There's also code that github themselves uploaded which they were permitted to do under the open source licenses in the mirrors user. I know some of these repos have since been moved as the authors became active on github (e.g. mirrors/linux is now torvalds/linux, indicating Linus has control of it even if it's a read only mirror), but I'm sure there's a few of them remaining.

PeterisP · on Jan 7, 2023

The legal argument made in this court case is that there is a substantial difference as redistributing the source as-is (keeping all the attached copyright, attribution and license notifications) is explicitly permitted by every open source license; but in the CoPilot usage the attribution gets removed, which is something which even the repository owner (assuming they're not the only author/copyright holder) does not have the right to do themselves, much less grant permission to others.

anothernewdude · on Jan 7, 2023

It doesn't actually. You can upload anything to github. The website doesn't stop you at all, even if you don't have the ability to grant anything to Github at all.

Eleison23 · on Jan 6, 2023

That's not obvious, because you don't necessarily own the code you're uploading. I can upload any sort of MIT-licensed, BSD-licensed, Apache-licensed, Creative-Commons-licensed, or GNU-copylefted works I want, anywhere within reason and compatible with those licenses, but if I didn't write them then I don't have the legal right to relicense, grant exclusive or restricted license to any specified parties.

So in a way this would void parts of many TOS agreements where you do relicense your User-Generated Content. If we're uploading memes to Facebook, they're gonna have to work out license terms with the copyright holders, not the uploaders.

judge2020 · on Jan 6, 2023

Uploading someone else's code without permissions is, in itself, copyright infringement. Just like you can't take someone else's code and license it to GitHub without the copyright holder's permission, you can't take images off of someone's website and sell/license them to Getty Images for profit.

pron · on Jan 6, 2023

I'm not sure that's the case if the repo is private and the code is not shared/disseminated to others. If you buy a book, you are not allowed to distribute copies of it, but you can loan it or sell your copy, or store it wherever you like. Copilot does allegedly distribute copies of code that it doesn't have the copyright to.

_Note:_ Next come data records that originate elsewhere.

/-! ### Audit 2026-08-15 (refuter barrier-audit, D-0021): the narrowed record

The sources print (1) a POSITIVE theorem on `D₁ ∪ D₂`, where `D₂` already reaches arbitrarily
large `βt` at half filling above the exchange scale, (2) low-temperature control wherever the
atomic-limit ground state is unique, and (3) a declared limitation of the quantum Pirogov–Sinai
step — while the convergent `t/U` effective-Hamiltonian expansion itself is declared applicable.
The record below restates the barrier with that scope; its kernel is Ueltschi's Theorem 3.1 on
both domains. -/

/-- **BARRIER `StrongCouplingCeilingNarrow` (audit 2026-08-15; supersedes the `technique_class:`
and `blocks:` lines of `StrongCouplingCeiling`).**

Formal kernel (this `Prop`; Ueltschi's Theorem 3.1 on BOTH printed domains, constants not
transcribed): there are `ε > 0` and `c > 0` (in the source `ε = (2χℶe^φφ²)⁻¹` and `c = 2χε²`,
`χ = 4` the maximal coordination number of `ℤ²`) such that for all `t ≥ 0`, all real `U`, `μ` and
all `β > 0` with EITHER `βt < ε` (`D₁`; no condition on `U`, `μ` — the domain of Theorem 2.1
"does not depend on the local interaction `V`") OR `0 < μ < U`, `2t < εΔ` and
`βt² < c (Δ - 2t/ε)` with `Δ = min(μ, U - μ)` (`D₂`, i.e. `βt²/Δ < 2χε²(1 - 2t/(εΔ))`, "meaningful
only if `t/Δ < ε/2`"), the free energy density has a thermodynamic limit along `{-L,…,L}²` and the
limit is jointly real-analytic in `(β, μ)`. For every `M` the clause `D₂` admits parameters with
`βt > M` (`StrongCouplingCeilingNarrow.exists_large_beta_t`, proved below): the printed
analyticity/uniqueness region is not bounded by the hopping temperature scale. The kernel implies
the old one (`StrongCouplingCeilingNarrow.strongCouplingCeiling`); its `D₁` half is the tree
theorem `StrongCouplingCeiling_holds` (file `StrongCouplingCeilingProofs`, whose proof discards the
hypothesis `0 ≤ U`); the whole kernel, `D₂` half included, is the tree theorem
`StrongCouplingCeilingNarrow_holds` (file `StrongCouplingCeilingNarrowProofs`, 2026-08-15: Ueltschi's
space–time loop bound replaced by a comparison-semigroup / Lyapunov-vector bound on the same polymer
weights, `HubbardGapBounds`, same domain shape `t/Δ`, `βt²/Δ` small).

BARRIER
technique_class: high-temperature-expansion cluster-expansion polymer-expansion (convergent expansions of `e^{-βH_Λ}` in the hopping around the atomic limit `t = 0`, Duhamel / polymer / space–time loop form) quantum-Pirogov-Sinai contour-expansion restricted-ensemble (low-temperature stability of finitely many gapped periodic ground states, or of a spatially ordered family of configurations, of the classical part) — and NOT the convergent `t/U` unitary-conjugation expansion / effective-Hamiltonian derivation as such, which the source declares applicable to the symmetric model [cite: DattaFernandezFrohlich1999, §1.2 p. 7]
blocks: for the `SU(2)`-symmetric (`t₊ = t₋`) Hubbard model on `ℤ²`: constructing the Gibbs states (uniqueness or coexistence, clustering, order) and a fortiori the ground states by these expansions INSIDE the window of chemical potentials where the atomic-limit ground state is infinitely degenerate — `0 ≤ μ ≤ U` at `t = 0` ("for `0 < μ₊ = μ₋ < U` the ground state is infinitely degenerate, because all singly occupied configurations are equally likely"; the endpoints `μ = 0`, `μ = U` are moreover charge-degenerate: "each site is either empty or singly occupied") [cite: DattaFernandezFrohlich1999, §1.2 p. 5], i.e. at `t > 0` the half-filled Mott window together with the doped windows `|μ| ≲ χt`, `|μ - U| ≲ χt`, in which every hole doping `δ ∈ (0, 1/2)` of `HubbardSuperconductivity` lies — at temperatures below the printed frontier: below the EXCHANGE scale near half filling (`βt²/Δ ≳ 2χε²`, `Δ = min(μ, U - μ) ≫ t`) and below the HOPPING scale (`βt ≥ ε`) in the doped windows. Printed positive domains: `D₁ = {βt < ε}` for all `U`, `μ`, and `D₂ = {0 < μ < U, βt²/Δ < 2χε²(1 - 2t/(εΔ))}` — thermodynamic limit, analytic free energy, unique exponentially clustering Gibbs state stable against boundary fields (including the `U(1)`-breaking ones) and perturbations [cite: Ueltschi1999, Theorem 3.1 with Theorem 2.1 (i)–(v) and §2.2]; "the high temperature phase extends to `{βt small}` and `{βt²/U small}`" [cite: FrohlichReybelletUeltschi2001, §4.4 Remark 2]; low temperatures including the ground state wherever the `t = 0` Hamiltonian has a UNIQUE ground state (`μ < 0`: empty band; `μ > U`: full band; hopping small against the gap) — "we apply the cluster expansion … to conclude that the ground state is stable for small hopping amplitudes and at low temperatures" [cite: DattaFernandezFrohlich1999, §1.2 (R3) p. 6 and §5.1 p. 27]. Inside the degenerate window the contour step "will be achieved only for the models without continuous `SU(2)`-symmetry" [cite: DattaFernandezFrohlich1999, §1.2 p. 6] and "we cannot apply our phase-diagram technology to the effective Hamiltonians that would be obtained via Gutzwiller projections (`t`-`J` interaction + higher orders)" [cite: DattaFernandezFrohlich1999, §1.2 p. 7].
because: in the degenerate window the leading effective interaction delivered by the convergent `t/U` expansion — the `S = 1/2` Heisenberg antiferromagnet at half filling (`Σ_{x,y} J_{x,y}(S_x·S_y - 1/4)` over ordered pairs with `J_{x,y} = t²/U_x + t²/U_y = 2t²/U`) [cite: Tasaki1998, §5.1 eq. (5.2)] [cite: DattaFernandezFrohlich1999, §1.2 (I) p. 5], the `t`-`J` + three-site interaction in the doped window [cite: DattaFernandezFrohlich1999, §1.2 p. 6] — keeps the continuous symmetry: "states are usually grouped in bands with gapless intraband excitations. An arbitrarily small additional term can split the lower bands … no such treatment is available for the (symmetric) Hubbard model, despite our control on the perturbation series" [cite: DattaFernandezFrohlich1999, §4 p. 21], so the gapped, finitely degenerate reference state of quantum Pirogov–Sinai theory is absent — in the effective-potential formulation the exchange of two neighbouring spins costs the same order `t²` as the effective interaction selects ("quantum instability … In the Hubbard model it is a manifestation of a continuous symmetry"; the symmetric model "does not fall into the class of models we can treat") [cite: KoteckyUeltschi1999, §1 p. 3 and §3.1 p. 13] — and its ordering is unproved by any means ("no methods or ideas which are useful in proving the conjecture") [cite: Tasaki1998, §5.2]; in the doped window the hopping acts at FIRST order inside the degenerate manifold (constrained hopping of holes is the leading dynamics, with no small parameter left once double occupancy is projected out), so the only printed handle there is the high-temperature condition `βt < ε` [cite: Ueltschi1999, Theorem 3.1]; near half filling the handle is `βt²/Δ` small, "qualitatively correct" as the boundary of an antiferromagnetic phase expected for `ν ≥ 3` at `βt²/U > const` [cite: Ueltschi1999, §3 (remark after Theorem 3.1)] [cite: FrohlichReybelletUeltschi2001, §5 (after Theorem 5.2)].
evasions_known: (a) NOT blocked and available as rigorous input: the convergent `t/U` effective Hamiltonians, equivalent to the model by a unitary conjugation and block-diagonal to any finite order `tⁿ/Uⁿ⁻¹` with controlled remainders — "we emphasize that the perturbation technique (I) is applicable in such situations" [cite: DattaFernandezFrohlich1999, §1.2 p. 7 and (R1)–(R2) p. 5]; what is missing is any rigorous analysis of the resulting `t`-`J` / Heisenberg problem, not the derivation; (b) temperatures above the exchange scale at arbitrarily large `βt` near half filling: `D₂` [cite: Ueltschi1999, Theorem 3.1] [cite: FrohlichReybelletUeltschi2001, §4.4 Remark 2] (kernel clause `D₂`; `exists_large_beta_t`); (c) the band-insulator windows `μ < 0`, `μ > U` down to the ground state [cite: DattaFernandezFrohlich1996, via DattaFernandezFrohlich1999 §1.2 (R3) p. 6]; uniform-in-temperature clustering for on-site Hamiltonians with a unique gapped ground state under relatively form-bounded perturbations (quantum spin systems) [cite: AdhikariEtAl2025, §1.1 and Theorem 2.2] — densities `0` and `2`, outside the summit's window; (d) the DILUTE corner at `T = 0` for every `U ∈ [0, ∞]`, by a low-density rather than small-`t` expansion: ground-state energy of the Hubbard model on `ℤ³` to second order, `e₀(ρ↑, ρ↓) + 8πaρ↑ρ↓`, "valid for any repulsion strength `U ≥ 0`, including the limiting case `U = +∞`", with `S/S_max → 0` as `ρ → 0` [cite: Giuliani2007, Theorem 1, Remark 1 and Corollary 1] [cite: SeiringerYin2008, Theorem 1] — energy asymptotics only, printed for `ℤ³`, electron density `→ 0` (doping `δ → 1`), outside the summit's window `δ ∈ (0, 1/2)`; (e) spin-asymmetric hopping `|t₊| ≪ |t₋|` and other models whose effective interaction has finitely many gapped ground states: low-temperature phases by quantum Pirogov–Sinai [cite: DattaFernandezFrohlich1999, §1.2 (II) (R4) p. 6] [cite: FrohlichReybelletUeltschi2001, §1 Example 1] — different models; (f) `d = 2`, `T > 0`: "These properties likely hold for all `β < ∞` in dimension 1, and possibly also in dimension 2" [cite: Ueltschi1999, §3 (remark after Theorem 3.1)] — no printed obstruction to extending the unique analytic phase to every finite `β` in two dimensions (pair long-range order at `T > 0` being excluded there anyway, catalogue entry `HohenbergMerminWagnerPairing`), so for the summit the record constrains only approaches to the GROUND states through such expansions; none of (a)–(f) produces a state in the doped window at `βt ≥ ε`.
scope_caveats: (a) no impossibility theorem is printed: every cited statement is a positive theorem (on `D₁ ∪ D₂`, on the uniqueness regions) or a declared limitation of the quantum Pirogov–Sinai method [cite: DattaFernandezFrohlich1999, §1.2 p. 7 and §4 p. 21]; a convergent expansion organised differently inside the degenerate window would evade, not contradict, this record; (b) the kernel transcribes Theorem 3.1 for `ℤ²` (the source works on a general lattice with maximal coordination number `χ`, explicit constants for `ν = 3`), free boundary conditions, grand-canonical ensemble, joint real-analyticity in `(β, μ)` with existential constants; the Gibbs-state clauses (ii)–(v) are cited only [cite: Ueltschi1999, Theorem 3.1 and Theorem 2.1]; the summit is posed on even tori in the canonical ensemble at `T = 0`; (c) both halves of the kernel are proved in the tree (`StrongCouplingCeilingNarrow_holds`; the `D₁` half alone is `StrongCouplingCeiling_holds`), with existential, non-optimised constants; (d) the dilute-corner theorems of (d) above are printed for the simple cubic lattice `ℤ³`; "the method can be used in more general cases. For instance, different lattice structures" [cite: SeiringerYin2008, §1 (after Theorem 1)] — no `ℤ²` statement is printed there; (e) this audit's searches ran with the hub full-text index unavailable (searchd rc 75) and OpenAlex / Semantic Scholar rate-limited; zbMATH, the local citation frontier, the internal galaxy corpus and the held texts [cite: Ueltschi1999, Theorem 3.1] [cite: DattaFernandezFrohlich1999, §1.2] [cite: FrohlichReybelletUeltschi2001, §4.4 Remark 2] were read at page level.
status: established (kernel = [cite: Ueltschi1999, Theorem 3.1], proved in the tree as `StrongCouplingCeilingNarrow_holds`); supersedes the `technique_class:` and `blocks:` lines of `StrongCouplingCeiling` (audit 2026-08-15)
[cite: Ueltschi1999, Theorem 3.1 (domains D₁ and D₂) with Theorem 2.1 (i)] -/
def StrongCouplingCeilingNarrow : Prop :=
  ∃ ε : ℝ, 0 < ε ∧ ∃ c : ℝ, 0 < c ∧ ∀ (t U μ β : ℝ), 0 ≤ t → 0 < β →
    (β * t < ε ∨
      (0 < μ ∧ μ < U ∧ 2 * t < ε * min μ (U - μ) ∧
        β * t ^ 2 < c * (min μ (U - μ) - 2 * t / ε))) →
    Tendsto (fun L : ℕ => boxFreeEnergy t U μ β L) atTop (𝓝 (freeEnergy t U μ β)) ∧
      AnalyticAt ℝ (fun p : ℝ × ℝ => freeEnergy t U p.2 p.1) (β, μ)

ClumsyPilot · on Jan 6, 2023

> Uploading someone else's code without permissions is, in itself, copyright infringement

Suppose person A comitted a crime, that does not mean you are now allowed to profit from someone else's crime

judge2020 · on Jan 6, 2023

But imagine Getty Images sells the stolen photo 10,000 times. They had no idea it was illegally stolen and fraudulently passed off as the fraudster's own work. If they get sued for infringement, they can just sue the actual fraudster for damages.

Same will be for GitHub: if people really didn't have the legal authority to bind someone else's code to GitHub's TOS, then GitHub can go after the $x million of users that have uploaded code they shouldn't have.

bryanrasmussen · on Jan 6, 2023

>GitHub can go after the $x million of users that have uploaded code they shouldn't have.

Ok, but can they go after them in an efficient manner that doesn't end up costing more than it's worth?

ClumsyPilot · on Jan 6, 2023

> They had no idea it was illegally stolen and fraudulently passed off

Thats doesnt mean. Getty can keep the money

zozbot234 · on Jan 6, 2023

Not "excellent" at all. This Richard Roe plaintiff is trying to use the notorious DMCA as an end-run around having to prove copyright infringement and withstand a possible fair use defense. That shouldn't be allowed, as a matter of Constitutionally-relevant protections.

chrismorgan · on Jan 6, 2023

But hang on, there would only be a DMCA violation if copyright infringement had in fact occurred, right? So fair use would be a perfectly legitimate defence, causing the DMCA not to apply.

Look, proving copyright infringement is downright trivial here, if copyright law applies. And that shows where GitHub’s defence will—must—lie.

(And for other readers unfamiliar with the parent comment’s phrasing: “end-run” is apparently an American sporting term which here makes “as an end-run around” mean “to circumvent” or “to work around”.)

speeder · on Jan 6, 2023

That unfortunately, is not how the DMCA works.

DMCA was designed to catch not just normal pirates that share the copied content, but also "crackers" that figure out how to share content that is protected somehow, as such it offers various ways to infringe it without infringing the copyright itself.

Basically they are accusing MS of behaving like crackers, by removing stuff from code to allow it to get shared illegally.

baby · on Jan 6, 2023

You say that like Github Copilot could have been trained in a different way. There's just too much utility and progress in Github Copilot to let this lawsuit win.

kllrnohj · on Jan 6, 2023

Why should Microsoft's ability to create a new revenue stream be more important than anyone else's ability to enforce their licensing terms?

baby · on Jan 7, 2023

You’re saying this like users of github copilot are out of the eq

sfifs · on Jan 7, 2023

The mafia used to steal dresses from New York garment factory delivery trucks and hawk them door to door in poorer neighbourhoods. The users (poorer households) definitely got value out of this by being able to obtain dresses they could not afford, but doesn't make a case for what the mafia was doing was right.

baby · on Jan 7, 2023

I feel pretty strongly that getting rid of copilot will slow down progress at a massive scale. Not only by affecting users who are getting a huge benefit from it, but by setting a precedence in how you can train AI

kllrnohj · on Jan 8, 2023

So ignoring licenses is perfectly fine as long as you do it:

a) at scale

and

b) make some other population happy

In other words, piracy should be perfectly fine, too, right? After all there are a huge number of users who benefit from it?

baby · on Jan 9, 2023

I’d rephrase this as “open source is open source”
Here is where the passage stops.